**Exercise directions:** Every line of the following records that includes "type" should be copied.

Collection entries

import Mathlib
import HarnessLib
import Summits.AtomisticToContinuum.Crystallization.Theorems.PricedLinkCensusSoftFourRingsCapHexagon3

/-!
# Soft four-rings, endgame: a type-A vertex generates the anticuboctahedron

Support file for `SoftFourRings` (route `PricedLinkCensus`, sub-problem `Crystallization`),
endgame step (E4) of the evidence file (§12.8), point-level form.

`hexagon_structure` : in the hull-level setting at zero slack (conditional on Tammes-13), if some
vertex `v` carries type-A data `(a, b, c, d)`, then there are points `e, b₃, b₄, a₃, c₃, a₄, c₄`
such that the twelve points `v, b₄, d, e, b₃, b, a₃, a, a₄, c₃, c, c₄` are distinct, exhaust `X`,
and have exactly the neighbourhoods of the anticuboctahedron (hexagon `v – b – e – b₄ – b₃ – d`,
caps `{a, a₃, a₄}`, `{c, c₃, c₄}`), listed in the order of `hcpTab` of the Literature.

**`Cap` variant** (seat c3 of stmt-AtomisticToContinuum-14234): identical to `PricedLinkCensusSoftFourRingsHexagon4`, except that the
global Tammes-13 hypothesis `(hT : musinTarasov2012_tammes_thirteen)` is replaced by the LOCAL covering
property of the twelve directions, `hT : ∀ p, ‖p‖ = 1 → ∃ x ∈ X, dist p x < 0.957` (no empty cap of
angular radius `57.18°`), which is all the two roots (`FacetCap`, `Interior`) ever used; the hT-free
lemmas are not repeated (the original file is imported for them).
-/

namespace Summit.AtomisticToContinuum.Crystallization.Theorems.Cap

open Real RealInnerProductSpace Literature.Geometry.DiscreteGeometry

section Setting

**Response:**
# Soft four-rings, endgame: a type-A vertex generates the anticuboctahedron
vertex `v` carries type-A data `(a, b, c, d)`, then there are points `e, b₃, b₄, a₃, c₃, a₄, c₄`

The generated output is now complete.